Furthermore, there is more focus on the nationalization of cybersecurity, which means laws and acts will be specific to countries. This will affect how the countries’ data is treated, including personal data, government data and business data.
Investment in cybersecurity has increased in order to build more cyber resilience and be better prepared to address attackers.
There is increased cooperation and information sharing amongst international communities, as well as increased public-private sector partnerships.

There has been increasing concern about cyber warfare between nation states. What are some examples of cyber threats to national security?

One of the concerns about cyber warfare is that it is global in nature, and not limited to the nations going through war. Anyone operating from any part of the world can participate in warfare, and there are no boundaries.

The conflict has underscored the concept of hybrid warfare, which combines conventional warfare with cyber-attacks, disinformation, and other non-traditional tactics. Governments are adapting their defense strategies to counter such multifaceted threats.

What do you predict the cybersecurity landscape will look like in 10 years?

The future of cybersecurity is both exhilarating and full of potential, and both C-suite and board members should keep an eye on the evolving landscape.

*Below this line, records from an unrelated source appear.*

/-!
# Real-character parity of law-attaining cube triples in dihedral-like groups

ω-census, family (b3).  Framing: lottery ticket; floor = certified bounds/negative ranges.

Setting of `DihedralLikeVertexCounting.lean`: a dihedral-like presentation `ρ, τ : A → G` over a finite abelian group
`A` (any `c₀`), a TPP triple `(S, T, U)` with coset parts `X₀ = {a : ρ a ∈ X}`, `X₁ = {a : τ a ∈ X}` and part sizes
`s₀ = s₁ = c`, `t₀ = t₁ = d`, `u₀ = u₁ = e` (a *cube shape*) attaining the law `3|S||T||U| + 8 = 8|A|`, i.e.
`|A| = 3cde + 1`.  At every vertex of the cube `{0,1}³` the three adjacent boxes are then pairwise disjoint of total size
`|A| − 1` (a near-tiling); the six vertices other than `000`, `111` are the vertices `000`, `111` of the right
translates `(S·τ0, T, U)`, `(S, T·τ0, U)`, `(S, T, U·τ0)`, whose coset parts are `(−c₀ − X₁, −X₀)` in the translated
coordinate.

**Theorem (`parts_sgnSum_of_law_cube`).** Let `χ : A → {1, −1} ⊂ ℤ` be multiplicative (`χ(a+b) = χ(a)χ(b)`) with
`∑_{a ∈ A} χ(a) = 0` — i.e. `χ = (−1)^φ` for a non-trivial homomorphism `φ : A →+ ZMod 2` — and `χ(X) = ∑_{a ∈ X} χ(a)`.
Then `χ(S₀), χ(S₁), χ(T₀), χ(T₁), χ(U₀), χ(U₁) ∈ {1, −1}`.
*Proof.* Applying `χ` to the eight near-tilings gives, with `σᵢ = χ(Sᵢ)`, `πⱼ = χ(Tⱼ)`, `ξₖ = χ(Uₖ)`, `γ = χ(c₀)` and
box products `B_{ijk} = σᵢπⱼξₖ ∈ ℤ`: the three vertex-`000` sums of the translated triples add up to
`3B₀₀₀ + 2γ(B₀₁₁ + B₁₀₁ + B₁₁₀) = 3B₀₀₀ ± 2`, each being `±1`; hence `3B₀₀₀` is odd with `|3B₀₀₀| ≤ 5`, so
`B₀₀₀ = ±1` and all of `σ₀, π₀, ξ₀` are `±1`; symmetrically `3γB₁₁₁ ± 2 ∈ {−3, …, 3}` gives `B₁₁₁ = ±1`.
Such `χ` exist exactly when `|A|` is even (then `c, d, e` are odd).  Consequences (`CubeLawParityRank.lean`): a part of
size `3` forces `dim A/2A ≤ 2`, which excludes e.g. six of the eleven abelian groups of order `64` from the open cube
shape `(1,3,7)` of the `|A| ≡ 1 (mod 3)` law classification, and `ℤ₂³ × ℤ₁₇`, `ℤ₂³ × ℤ₃₅` at `|A| = 136, 280`.
-/

namespace Summit.MatrixMultiplication.OmegaCensus

open Literature.Combinatorics.Additive Finset

/-! ## Real characters `χ : A → {±1}` -/

section Sign

variable {A : Type*} [AddCommGroup A] [Fintype A] [DecidableEq A] {χ : A → ℤ}

omit [Fintype A] [DecidableEq A] in
/-- A multiplicative `±1`-valued function has `χ(0) = 1`. [folklore] -/
theorem realChar_zero (hmul : ∀ a b, χ (a + b) = χ a * χ b) (hval : ∀ a, χ a = 1 ∨ χ a = -1) : χ 0 = 1 := by
  have h := hmul 0 0
  rw [add_zero] at h
  rcases hval 0 with h0 | h0
  · exact h0
  · rw [h0] at h; norm_num at h

omit [Fintype A] [DecidableEq A] in
/-- `χ(−a) = χ(a)` for a real character. [folklore] -/
theorem realChar_neg (hmul : ∀ a b, χ (a + b) = χ a * χ b) (hval : ∀ a, χ a = 1 ∨ χ a = -1) (a : A) :
    χ (-a) = χ a := by
  have h := hmul a (-a)
  rw [add_neg_cancel, realChar_zero hmul hval] at h
  rcases hval a with ha | ha <;> rw [ha] at h ⊢ <;> linarith

omit [Fintype A] in
/-- The `χ`-sum of an injective triple sumset factorises. [folklore] -/
theorem realChar_sumset (hmul : ∀ a b, χ (a + b) = χ a * χ b) {X Y Z : Finset A}
    (hinj : Set.InjOn (fun p : A × A × A => p.1 + p.2.1 + p.2.2) ↑(X ×ˢ Y ×ˢ Z)) :
    ∑ x ∈ (X ×ˢ Y ×ˢ Z).image (fun p : A × A × A => p.1 + p.2.1 + p.2.2), χ x =
      (∑ a ∈ X, χ a) * (∑ b ∈ Y, χ b) * (∑ c ∈ Z, χ c) := by
  rw [Finset.sum_image hinj, Finset.sum_product_right, Finset.sum_product_right]
  simp only [hmul, Finset.sum_mul, Finset.mul_sum]

omit [AddCommGroup A] in
/-- Three pairwise disjoint sets of total size `|A| − 1`: for a `±1`-valued function summing to `0` over `A` their
`χ`-sums add up to `±1` (minus the value at the missed point). [folklore] -/
theorem realChar_near_tiling (hval : ∀ a, χ a = 1 ∨ χ a = -1) (hsum : ∑ a, χ a = 0) {P Q R : Finset A}
    (hPQ : Disjoint P Q) (hPR : Disjoint P R) (hQR : Disjoint Q R)
    (hcard : P.card + Q.card + R.card + 1 = Fintype.card A) :
    (∑ x ∈ P, χ x) + (∑ x ∈ Q, χ x) + (∑ x ∈ R, χ x) = 1 ∨
      (∑ x ∈ P, χ x) + (∑ x ∈ Q, χ x) + (∑ x ∈ R, χ x) = -1 := by
  set W := P ∪ Q ∪ R with hW
  have cW : W.card = P.card + Q.card + R.card := by
    rw [hW, card_union_of_disjoint (disjoint_union_left.2 ⟨hPR, hQR⟩), card_union_of_disjoint hPQ]
  have hC : (univ \ W).card = 1 := by rw [card_univ_sdiff, cW]; omega
  obtain ⟨x, hx⟩ := card_eq_one.1 hC
  have hsplit : ∑ a, χ a = (∑ a ∈ W, χ a) + ∑ a ∈ univ \ W, χ a := by
    rw [← sum_union disjoint_sdiff, union_sdiff_of_subset (subset_univ W)]
  rw [hsum, hx, sum_singleton, hW, sum_union (disjoint_union_left.2 ⟨hPR, hQR⟩), sum_union hPQ] at hsplit
  rcases hval x with h | h <;> rw [h] at hsplit
  · right; linarith
  · left; linarith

Business/industry: Implementing cybersecurity for small and medium businesses (SMBs) will be key. Large businesses will continue to mature. Operational technology (OT) security will be required in specific industry segment, such as healthcare, manufacturing, and resources.
Technology: Security in AI and AI in security will play a significant role. It’s important to implement right controls to limit the misuse of technology. There will be more and more tech adoption, and organizations will require easy-to-use cybersecurity tools and processes that are strong and scalable.
Government: Governments will need to develop programs that provide guidelines to benefit people and communities, as well as provide cyber information that is easy to consume and scalable in various areas.
People: Individuals will have to be made aware of their own cyber responsibilities. They will need to actively participate in cyber initiatives with business and government projects. Hackers will need to be investigated, but it would also be wise to leverage their expertise to safeguard nations and catch other hackers.